A block verdict stops a single action. The agent can continue using other tools or try a different approach. The block reason from your policy is returned to the agent so it understands why the action was prevented.

Session Lifecycle

The plugin tracks the full lifecycle of each agent session and reports it to OpenBox Core. This is what populates session timelines in the OpenBox dashboard.

Lifecycle events

session_start


WorkflowStarted sent to Core (on first tool call)
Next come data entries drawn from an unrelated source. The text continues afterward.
import Summits.NavierStokesRegularity.TurbBounds.Certs.P2R0.EvalBlocks
import Summits.NavierStokesRegularity.TurbBounds.IntervalLemma
import Summits.NavierStokesRegularity.TurbBounds.IntervalLemmaR
import HarnessLib

/-!
# Evaluator for row P2R0 — the element rule `M_el(ε; u, v)` of SPEC-P2 §1, the seven block identities, and the
# kernel-checked FINITE CERTIFICATE of P2R0 on the wavenumber CONTINUUM `0 < K ≤ K_c = 7/2`
(cell `pub-turb` / `turb-bounds`, task T12 / LEAN-MAP §1–§2 step 5 'evaluator lemma'; producer pub-turb-sos = planner-pub-turb-sos-g6-0;
source container `HOME/pub-turb-sos/certs/P2-R0-soundness-linear-k4/cert.json`, rbcert-par/0, sha256 `97b1a358aef338de…`).

HONEST FRAMING: rigorous bounds for the stated PDE and boundary conditions; no claim about physical turbulence beyond the bound.
This file contains NO fluid mechanics and claims nothing about `Nu` by itself. WHAT IT KERNEL-CHECKS (nothing trusted, no
`native_decide`): with the member `(s, κ, η′) = (3/2, 4, 1)` of PARAM.md's family (`ĝ₀ = -3`, `T = Σ|ĝ_p| = 3`, `P = 0`) and the
Legendre truncation `N = 4` (`LW = 7` coefficients of `V_xx`, `LT = 6` of `Θ_x`, stacked `ψ = (c; d)`, dim 13):
1. `Mel ε u v` — the element matrix rule of SPEC-P2 §1.6, `M_el = (s−1)·PW(u,v) + s·PT(v) + ĝ₀·CE₀ + T·CT(ε)`, written out as an
   AFFINE function of the wavenumber data `(u, v) = (KINV2, K2)` and of the Young weight `ε`: `PW(u,v) = PW0 + u·PWu + v·PWv`,
   `PT(v) = PT0 + v·PTv`, `CT(ε) = −ε·TW − ε⁻¹·TT`, from eight rational 13×13 PIECES (§2). The pieces are DATA transcribed from
   rbsdp SPEC 3.3–3.6 (integration ladders `D1, D0, DT`, Legendre norms `2/(2n+1)`, triple products `Λ(n,m′,0)`, tail weights
   `ω_J`, `GW0+HW`, `GT0+HT`) by the producer script `t12_evaluator.py` (generator A = rbsdp 0.2.x / p2el 0.1.x, unmodified);
   that these literal matrices ARE those Legendre–Galerkin objects is NOT proved here (it is what generator B re-derives
   independently: gen_b A/B PIECEWISE EQUAL 7/7, tribunal/t2-verify.md) — see 'NOT CHECKED' below.
2. `eval_k` (k = 1…7): the certified block of `Certs.P2R0.B00k` IS the rule evaluated at the block's data,
   `B00k.A = den_k • Mel ε_k u_k v_k` — 7 × 169 rational identities by `decide +kernel` (the 'evaluator lemma' of LEAN-MAP §1).
3. `Mel_pencil`: `Mel ε u v = M0 ε + u • Acoef + v • Bcoef` (module algebra, `ring`), and Gram certificates (`PSD.IsGramCert`,
   `decide +kernel`, tree soundness theorem `IsGramCert.posSemidef`) for BOTH pencil coefficients: `Acoef = (s−1)·16·diag(2/(2n+1)) ⊕ 0`
   and `Bcoef = (s−1)·D0ᵀdiag(2/(2n+1))D0 ⊕ s·DTᵀdiag(2/(2n+1))DT` are positive semidefinite (the hypothesis of the interval lemma R-I).
4. `interval_1 … interval_4`: by the tree's interval lemma (`posSemidef_pencil_on_interval_tangent`, IntervalLemma.lean, p243191)
   and its 'bottom' companion (`posSemidef_pencil_on_bottom`, IntervalLemmaR.lean, staged with this file), the REAL matrix `MelR ε (1/K) K` is positive semidefinite
   for EVERY real `K` of each cover interval (0, 1/2] · [1/2, 1] · [1, 2] · [2, 7/2].
5. `certificate`: for every real `K` with `0 < K ≤ 7/2` there is an `ε` among the listed block weights with `MelR ε (1/K) K ⪰ 0` AND the two
   scalar tail slacks `16·(1/K)·(s−1) − T·ε·λ_W ≥ 0`, `4s − T·λ_T/ε ≥ 0` (λ_W = 16/36465, λ_T = 4/165; `lamW_rule`/`lamT_rule` re-derive them from
   rbsdp 3.4/3.6's closed form `λ(J, J+1) = 4/((2J+1)(2J+5))` at `LW = 7`, `LT = 6`); and `cutoff`: `T² ≤ (s−1)·s·K_c²` at `K_c = 7/2`.

HOW THIS IS USED (refereed prose, NOT formalised — HOME/pub-turb-sos/P2-PROOF.md §2, tribunal/t-lemmas.md passes 1–3): by the tail lemma
R-T / R-P2d (rbsdp SPEC 3.4–3.7 on the one-sided element), `Mel ε (1/K) K ⪰ 0` with both slacks `≥ 0` implies that the rescaled layer form
`2Q̃_K{V,Θ} = ∫_{−1}^{1} (s−1)[16V_xx²/K + 8V_x² + KV²] + s[4Θ_x² + KΘ²] + 2g·VΘ dx` (g ≡ ĝ₀ = −sκ/2·η′) is `≥ 0` on the class
`V(−1) = V_x(−1) = 0, Θ(−1) = 0`; by the cutoff lemma R-P2c(ii) (scalar core kernel-checked in `TurbBounds/Cutoff.lean`, staged) the
same holds for every `K ≥ K_c`; by R-P2a/b (wall restriction + layer rescaling `K = (kδ)²`, `δ = κRa^{−1/2}`) this is the spectral
constraint of the Doering–Constantin background method in Ding–Kerswell's affine form [cite: DingKerswell2019, (13)–(16)] for all
wavenumbers `k` and all `Ra ≥ 4κ² = 64`, whence `Nu ≤ (sI₂/(2κ))·Ra^{1/2} − (s−1) = (3/16)·Ra^{1/2} − 1/2` (row P2-R0 of HOME/CERTIFIED.md;
no-slip isothermal plates, every Pr, every horizontal period, d = 2, 3).

NOT CHECKED HERE (LEAN-MAP items): (a) that the eight piece matrices are rbsdp's Legendre–Galerkin objects for (N, P) = (4, 0) — DATA,
re-derivable from SPEC 3.3–3.6 by anyone and re-derived by generator B; (b) that `ĝ₀ = -3` is the Legendre datum of `g = −(sκ/2)η′` —
arithmetic done in `Certs.P2R0.Scalars` (staged) and by gen_b; (c) the analysis lemmas R-T, R-P2a–c and the cited reduction (prose).

FILE LAYOUT of the row-P2R0 evaluator (one namespace `Summit.NavierStokesRegularity.TurbBounds.Certs.P2R0.Evaluator` reopened across four files ≤ 400 lines, lead decision 55 (c)): `EvalData.lean` (§1–2: constants and the eight piece matrices — DATA) → `EvalRule.lean` (§3–4: the rule `Mel`, its pencil forms, Gram certificates of the pencil coefficients) → `EvalBlocks.lean` (§5: `eval_k`, each landed block `B0kk.A` IS the rule at its data) → `Evaluator.lean` (§6–8: the real pencil, the interval theorems, `cutoff`, **`certificate`** — the full statement of what is and is NOT kernel-checked is in THAT file's header); generic interval lemmas in `TurbBounds/IntervalLemma.lean` + `IntervalLemmaR.lean`.
-/

set_option linter.style.longLine false
set_option linter.style.setOption false
set_option linter.unusedSimpArgs false
set_option maxRecDepth 100000

namespace Summit.NavierStokesRegularity.TurbBounds.Certs.P2R0.Evaluator

open Literature.Computation.Certificates Matrix

/-! ## 6. The real pencil and the transfer of block PSD facts to it -/

/-- The element rule over `ℝ` with REAL wavenumber data `(u, v)` (needed at `(1/K, K)` for irrational `K`). -/
noncomputable def MelR (ε : ℚ) (u v : ℝ) : Matrix (Fin 13) (Fin 13) ℝ :=
  (M0 ε).map (Rat.cast : ℚ → ℝ) + u • Acoef.map (Rat.cast : ℚ → ℝ) + v • Bcoef.map (Rat.cast : ℚ → ℝ)

/-- At rational data the real pencil is the cast of the rational rule. -/
theorem MelR_eq_map (ε u v : ℚ) : MelR ε (u : ℝ) (v : ℝ) = (Mel ε u v).map (Rat.cast : ℚ → ℝ) := by
  ext i j
  simp only [MelR, Mel_pencil, Matrix.add_apply, Matrix.smul_apply, Matrix.map_apply, smul_eq_mul, Rat.cast_add,
    Rat.cast_mul]

/-- Transfer: if a kernel-certified PSD block `A` equals `den • Mel ε u v` with `den > 0`, the real pencil is PSD at `(u, v)`. -/
theorem MelR_posSemidef_of_eval {A : QMat} {den ε u v : ℚ} (hden : 0 < den) (h : A = den • Mel ε u v)
    (hA : (A.map (Rat.cast : ℚ → ℝ)).PosSemidef) {u' v' : ℝ} (hu : u' = (u : ℝ)) (hv : v' = (v : ℝ)) :
    (MelR ε u' v').PosSemidef := by
  subst hu; subst hv
  have hcast : A.map (Rat.cast : ℚ → ℝ) = (den : ℝ) • MelR ε (u : ℝ) (v : ℝ) := by
    rw [MelR_eq_map, h]
    ext i j
    simp only [Matrix.map_apply, Matrix.smul_apply, smul_eq_mul, Rat.cast_mul]
  have hden' : (0 : ℝ) < (den : ℝ) := by exact_mod_cast hden
  have hinv : MelR ε (u : ℝ) (v : ℝ) = (den : ℝ)⁻¹ • A.map (Rat.cast : ℚ → ℝ) := by
    rw [hcast, smul_smul, inv_mul_cancel₀ hden'.ne', one_smul]
  rw [hinv]
  exact hA.smul (inv_nonneg.mpr hden'.le)

/-! ## 7. Positive semidefiniteness on every K-interval of the cover (interval lemma R-I, tangent form from `IntervalLemma.lean`, 'bottom' companion from `IntervalLemmaR.lean`) -/


/-- **Interval 1** `(0, 1/2]` (bottom block 1): `MelR εI1 (1/K) K ⪰ 0` for every real `0 < K ≤ 1/2`. -/
theorem interval_1 : ∀ K : ℝ, 0 < K → K ≤ ((1 : ℝ) / 2) → (MelR εI1 (1 / K) K).PosSemidef := by
  have h := MelR_posSemidef_of_eval den1_pos eval1 B001.posSemidef (u' := 1 / ((1 : ℝ) / 2)) (v' := 0)
    (by norm_num [u1]) (by norm_num [v1])
  intro K hK hK'
  exact posSemidef_pencil_on_bottom ((M0 εI1).map (Rat.cast : ℚ → ℝ)) (Acoef.map (Rat.cast : ℚ → ℝ))
    (Bcoef.map (Rat.cast : ℚ → ℝ)) Acoef_posSemidef Bcoef_posSemidef h K hK hK'

/-- **Interval 2** `[1/2, 1]` (tangent pair: blocks 2, 3; `Kt = 1`): `MelR εI2 (1/K) K ⪰ 0` for every real `K` in it. -/
theorem interval_2 : ∀ K : ℝ, ((1 : ℝ) / 2) ≤ K → K ≤ (1 : ℝ) → (MelR εI2 (1 / K) K).PosSemidef := by
  have h1 := MelR_posSemidef_of_eval den2_pos eval2 B002.posSemidef
    (u' := (2 * (1 : ℝ) - ((1 : ℝ) / 2)) / (1 : ℝ) ^ 2) (v' := ((1 : ℝ) / 2)) (by norm_num [u2]) (by norm_num [v2])
  have h2 := MelR_posSemidef_of_eval den3_pos eval3 B003.posSemidef
    (u' := 1 / (1 : ℝ)) (v' := (1 : ℝ)) (by norm_num [u3]) (by norm_num [v3])
  intro K hK hK'
  exact posSemidef_pencil_on_interval_tangent ((M0 εI2).map (Rat.cast : ℚ → ℝ)) (Acoef.map (Rat.cast : ℚ → ℝ))
    (Bcoef.map (Rat.cast : ℚ → ℝ)) Acoef_posSemidef (by norm_num : (0 : ℝ) < ((1 : ℝ) / 2)) (by norm_num : (((1 : ℝ) / 2) : ℝ) ≤ (1 : ℝ))
    h1 h2 K hK hK'

/-- **Interval 3** `[1, 2]` (tangent pair: blocks 4, 5; `Kt = 2`): `MelR εI3 (1/K) K ⪰ 0` for every real `K` in it. -/
theorem interval_3 : ∀ K : ℝ, (1 : ℝ) ≤ K → K ≤ (2 : ℝ) → (MelR εI3 (1 / K) K).PosSemidef := by
  have h1 := MelR_posSemidef_of_eval den4_pos eval4 B004.posSemidef
    (u' := (2 * (2 : ℝ) - (1 : ℝ)) / (2 : ℝ) ^ 2) (v' := (1 : ℝ)) (by norm_num [u4]) (by norm_num [v4])
  have h2 := MelR_posSemidef_of_eval den5_pos eval5 B005.posSemidef
    (u' := 1 / (2 : ℝ)) (v' := (2 : ℝ)) (by norm_num [u5]) (by norm_num [v5])
  intro K hK hK'
  exact posSemidef_pencil_on_interval_tangent ((M0 εI3).map (Rat.cast : ℚ → ℝ)) (Acoef.map (Rat.cast : ℚ → ℝ))
    (Bcoef.map (Rat.cast : ℚ → ℝ)) Acoef_posSemidef (by norm_num : (0 : ℝ) < (1 : ℝ)) (by norm_num : ((1 : ℝ) : ℝ) ≤ (2 : ℝ))
    h1 h2 K hK hK'

/-- **Interval 4** `[2, 7/2]` (tangent pair: blocks 6, 7; `Kt = 7/2`): `MelR εI4 (1/K) K ⪰ 0` for every real `K` in it. -/
theorem interval_4 : ∀ K : ℝ, (2 : ℝ) ≤ K → K ≤ ((7 : ℝ) / 2) → (MelR εI4 (1 / K) K).PosSemidef := by
  have h1 := MelR_posSemidef_of_eval den6_pos eval6 B006.posSemidef
    (u' := (2 * ((7 : ℝ) / 2) - (2 : ℝ)) / ((7 : ℝ) / 2) ^ 2) (v' := (2 : ℝ)) (by norm_num [u6]) (by norm_num [v6])
  have h2 := MelR_posSemidef_of_eval den7_pos eval7 B007.posSemidef
    (u' := 1 / ((7 : ℝ) / 2)) (v' := ((7 : ℝ) / 2)) (by norm_num [u7]) (by norm_num [v7])
  intro K hK hK'
  exact posSemidef_pencil_on_interval_tangent ((M0 εI4).map (Rat.cast : ℚ → ℝ)) (Acoef.map (Rat.cast : ℚ → ℝ))
    (Bcoef.map (Rat.cast : ℚ → ℝ)) Acoef_posSemidef (by norm_num : (0 : ℝ) < (2 : ℝ)) (by norm_num : ((2 : ℝ) : ℝ) ≤ ((7 : ℝ) / 2))
    h1 h2 K hK hK'

/-! ## 8. Tail slacks on the continuum, the cutoff scalar, and the assembled certificate -/

/-- The `W`-slack `16·u·(s−1) − T·ε·λ_W` is increasing in `u = 1/K`, so on `K ≤ Khi` it is at least its value at `u = 1/Khi`. -/
theorem slackW_of_le {K Khi : ℝ} {ε : ℚ} (hK : 0 < K) (hle : K ≤ Khi)
    (hbase : 0 ≤ 16 * (1 / Khi) * ((s : ℝ) - 1) - (T : ℝ) * (ε : ℝ) * (lamW : ℝ)) :
    0 ≤ 16 * (1 / K) * ((s : ℝ) - 1) - (T : ℝ) * (ε : ℝ) * (lamW : ℝ) := by
  have h1 : 1 / Khi ≤ 1 / K := one_div_le_one_div_of_le hK hle
  have hs : (0 : ℝ) ≤ (s : ℝ) - 1 := by norm_num [s]
  nlinarith [mul_le_mul_of_nonneg_right h1 hs]

/-- **Cutoff scalar** (SPEC-P2 §1.7 / Cutoff.lean `p2_cutoff_abs` hypothesis): `T² ≤ (s−1)·s·K_c²`, i.e. `9 ≤ 147/16`. -/
theorem cutoff : T ^ 2 ≤ (s - 1) * s * K_c ^ 2 := by norm_num [T, s, K_c]

/-- **THE FINITE CERTIFICATE OF ROW P2R0 ON THE CONTINUUM.** For every real wavenumber datum `0 < K ≤ K_c = 7/2` one of the
row's element LMIs holds AT `(u, v) = (1/K, K)` together with both scalar tail slacks: there is a Young weight `ε`
(one of `εI1 … εI4`) with `MelR ε (1/K) K ⪰ 0`, `16(1/K)(s−1) − Tελ_W ≥ 0` and `4s − Tλ_T/ε ≥ 0`. Assembled from
`interval_1 … interval_4`, `slackW_of_le` and the blocks' rational slack values; see the module docstring for what
this implies (via refereed prose) and what it does not check. -/
theorem certificate (K : ℝ) (hK : 0 < K) (hKc : K ≤ (K_c : ℝ)) :
    ∃ ε : ℚ, 0 < ε ∧ (MelR ε (1 / K) K).PosSemidef ∧
      0 ≤ 16 * (1 / K) * ((s : ℝ) - 1) - (T : ℝ) * (ε : ℝ) * (lamW : ℝ) ∧ 0 ≤ 4 * s - T * lamT / ε := by
  have hKc' : K ≤ ((7 : ℝ) / 2) := by
    have e : ((K_c : ℚ) : ℝ) = ((7 : ℝ) / 2) := by norm_num [K_c]
    rw [e] at hKc
    exact hKc
  by_cases hc1 : K ≤ ((1 : ℝ) / 2)
  · exact ⟨εI1, by norm_num [εI1], interval_1 K hK hc1,
      slackW_of_le hK hc1 (by norm_num [s, T, εI1, lamW]), by norm_num [s, T, εI1, lamT]⟩
  have hc1' : ((1 : ℝ) / 2) < K := not_le.mp hc1
  by_cases hc2 : K ≤ (1 : ℝ)
  · exact ⟨εI2, by norm_num [εI2], interval_2 K hc1'.le hc2,
      slackW_of_le hK hc2 (by norm_num [s, T, εI2, lamW]), by norm_num [s, T, εI2, lamT]⟩
  have hc2' : (1 : ℝ) < K := not_le.mp hc2
  by_cases hc3 : K ≤ (2 : ℝ)
  · exact ⟨εI3, by norm_num [εI3], interval_3 K hc2'.le hc3,
      slackW_of_le hK hc3 (by norm_num [s, T, εI3, lamW]), by norm_num [s, T, εI3, lamT]⟩
  have hc3' : (2 : ℝ) < K := not_le.mp hc3
  exact ⟨εI4, by norm_num [εI4], interval_4 K hc3'.le hKc',
      slackW_of_le hK hKc' (by norm_num [s, T, εI4, lamW]), by norm_num [s, T, εI4, lamT]⟩

end Summit.NavierStokesRegularity.TurbBounds.Certs.P2R0.Evaluator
┌─── Tool call ──────────────────────┐
│ ActivityStarted → Core evaluates │ (repeats for each
│ Tool executes │ tool call)
│ ActivityCompleted → Core receives │
└────────────────────────────────────┘

┌─── LLM inference ─────────────────┐
│ ActivityStarted → Core records │ (repeats for each
│ LLM responds │ LLM call)
│ ActivityCompleted → Core receives │
└────────────────────────────────────┘


agent_end (success or failure captured)


session_end


WorkflowCompleted or WorkflowFailed sent to Core
Gateway stopped, state reset

Identity and session tracking

The plugin accumulates session identity across multiple hooks because different hooks provide different context:

  • session_start provides the sessionId
  • before_tool_call provides the sessionKey
  • Both are needed to register the session with Core

The session is registered with Core on the first governance evaluation (not at session_start). All subsequent events in the session reference the same workflow_id and run_id.

OTel Span Capture

The plugin captures OpenTelemetry spans during tool execution and LLM inference and attaches them to governance events sent to Core. This gives you visibility into what HTTP requests and filesystem operations occurred during each action.

What is captured

Span typeSourceExamples
HTTP requestsUndici instrumentationAPI calls, web fetches made during tool execution
Filesystem operationsFilesystem instrumentationFile reads, writes, deletes

Spans are mapped to semantic names for clarity:

Raw operationMapped name
fs readFile, fs stat, fs readdirfile.read
fs writeFile, fs rename, fs mkdirfile.write
fs unlink, fs rm, fs rmdirfile.delete
fs open, fs closefile.open

Self-call filtering

HTTP requests to OpenBox Core itself are automatically excluded from span capture. This prevents governance API calls from appearing as tool activity in your telemetry data.

Fail-Open Design

The plugin is designed to fail open. If OpenBox Core is unreachable or returns an error, tools and LLM calls execute normally. This ensures that infrastructure issues with the governance service never block your agent's work.

Specifically:

ScenarioBehavior
Core is unreachable (network error, timeout)Tool executes, error is logged
Core returns an unexpected responseTool executes, error is logged
Core returns no verdictTool executes (defaults to allow)
Core returns allowTool executes
Core returns blockTool is prevented

Only an explicit block verdict from Core prevents execution. Everything else defaults to allowing the action.

The LLM gateway follows the same pattern: if Core is unreachable during guardrails evaluation, the LLM request is forwarded to the provider as-is.